3.3 - APOSENTADORIA COMO ACONTECIMENTO SOCIAL
Relações de trabalho, aposentadoria e tempo livre na nova realidade populacional
brasileira
A aposentadoria é um acontecimento extremo e brutal, normalmente associado à idade,
que acomete todos os trabalhadores e vários são os seus significados para o indivíduo que
envelhece. É a passagem da categoria de ativos para a inatividade remunerada (precária e
constrangedora), e, ainda, os velhos são considerados incapazes para defender com qualidade
seu encargo profissional. Significa, então, neste contexto, ter uma redução de recursos, o que
implica na redefinição do padrão de vida e/ou na busca de nova ocupação como meio de renda
complementar, além de acarretar conseqüentes danos psíquicos e morais.
A aposentadoria é um fato social novo, pois só a partir do século XX a maioria da
população assalariada no mundo inteiro passou a contar com a proteção da Previdência Social.
A exemplo do que ocorreu nos Estados Unidos e Europa, no Brasil foi a classe operária que
liderou a luta pela proteção do velho operário, luta que teve lugar no início neste século, até
meados dos anos 20, em favor da criação das Caixas e Institutos e da legislação
previdenciária.
Do processo do envelhecimento como subjetivação é possível verificar novas
singularidades estabelecidas pelas diferenças na multiplicidade e pluralidade de situações.

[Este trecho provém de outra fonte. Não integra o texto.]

/-- **DESC-27-RT `ResidueNegDoorSelmerFourAtTwo` (THEOREM).** On the `Δ < 0` residue, at a transposition door met by `E(ℚ)`:
`#Sel₂(W^{(d)}) = 4` (`= #Ш(W)[2]`). -/
def ResidueNegDoorSelmerFourAtTwo : Prop :=
  ∀ (W : WeierstrassCurve ℚ) [W.IsElliptic] [W.IsGloballyMinimal] [W.IsIntegral ℤ], OnResidueNegAtTwo W →
    ∀ (d : ℤ) (q₀ : ℕ) [Fact q₀.Prime], TranspAdmissible W d q₀ → MeetsNonNormAt W q₀ → twistSelmerTwoCard W d = 4

/-- **DESC-27-RT HOLDS** (kernel; -desc g19): `#Sel₂(W) = 8` on the `Δ < 0` residue and the DOWN law ET. -/
theorem residueNegDoorSelmerFourAtTwo_holds : ResidueNegDoorSelmerFourAtTwo := fun W _ _ _ h d q₀ _ hd hm ↦ by
  have h8 := selmerTwoCard_eq_eight_of_residueNeg W h
  have h2 := transpDoorDownLawAtTwo_holds W h.1 d q₀ hd hm
  omega

/-- **DESC-27-LT `ResidueNegDoorRankLeTwoAtTwo` (THEOREM).** On the `Δ < 0` residue the twin at a met transposition door has rank `≤ 2`. -/
def ResidueNegDoorRankLeTwoAtTwo : Prop :=
  ∀ (W : WeierstrassCurve ℚ) [W.IsElliptic] [W.IsGloballyMinimal] [W.IsIntegral ℤ], OnResidueNegAtTwo W →
    ∀ (d : ℤ) (q₀ : ℕ) [Fact q₀.Prime], TranspAdmissible W d q₀ → MeetsNonNormAt W q₀ →
      (W.quadraticTwist (d : ℚ)).mordellWeilRank ≤ 2

/-- **DESC-27-LT HOLDS** (kernel; -desc g19): `2^rank(W^d) ∣ #Sel₂(W^d) = 4` (no rational 2-torsion is twist-invariant). -/
theorem residueNegDoorRankLeTwoAtTwo_holds : ResidueNegDoorRankLeTwoAtTwo := fun W _ _ _ h d q₀ _ hd hm ↦ by
  have h4 := residueNegDoorSelmerFourAtTwo_holds W h d q₀ hd hm
  have hd0 : (d : ℚ) ≠ 0 := by exact_mod_cast (ne_of_lt hd.1)
  haveI := W.isElliptic_quadraticTwist hd0
  have hc := card_selmerGroup_eq_pow_rank_mul (W.quadraticTwist (d : ℚ)) 2
  unfold twistSelmerTwoCard at h4
  rw [Nat.cast_ofNat] at hc
  rw [hc] at h4
  set r := (W.quadraticTwist (d : ℚ)).mordellWeilRank with hr
  have hdvd : 2 ^ r ∣ 4 := ⟨_, by rw [← h4, mul_assoc]⟩
  have hle : 2 ^ r ≤ 2 ^ 2 := Nat.le_of_dvd (by norm_num) hdvd
  exact (Nat.pow_le_pow_iff_right (by norm_num)).mp hle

Supõe-se, nesse sentido, uma nova lógica, um outro tempo, porque são mediados pelos
significados dos sujeitos que os vivem. A aposentadoria, assim, pode ser vista como uma
estranha-em-nós. Desvinculada da processualidade profissional, ela é sempre desejada e
esperada, porém, na verdade, em muitos casos, os trabalhadores se afastam do mercado por
pressão de empregadores; pela aposentadoria incentivada (bônus convidativo), com objetivos
nítidos de redução e/ou renovação do quadro de funcionários; por motivo de saúde; ou por
incapacidade (menor proporção).
A decisão tomada (quando é possível opinar) com relação à aposentadoria retoma
questões básicas que podem interferir no ato de se aposentar: baixos salários (redução do
orçamento), perda de benefícios garantidos pelas empresas e instituições públicas ou privadas
(tickets alimentares, passe transporte, cesta básica, plano de saúde, dentre outros), além, é
claro, daquele sentimento, inerente a qualquer ser humano (de desprezo, de incompetência, de
desqualificação para o trabalho, de refugo), que inevitavelmente está relacionado à maneira
como é vivida e sentida a ação de desprendimento profissional no percurso institucional e/ou
empresarial.
Esse sentimento cambiante entre valores e tensões incorporadas pelo sujeito com o
advento da aposentadoria, como aponta Simone de Beauvoir (1990), traz consigo a própria
ambivalência que há, na maioria das vezes, no trabalho:
[...] que é ao mesmo tempo uma escravidão, uma fadiga, mas também
uma fonte de interesse, um elemento de equilíbrio, um fator de integração à
sociedade. Essa ambigüidade reflete-se na aposentadoria, que pode ser
encarada como grandes férias, ou como uma marginalização (p.325).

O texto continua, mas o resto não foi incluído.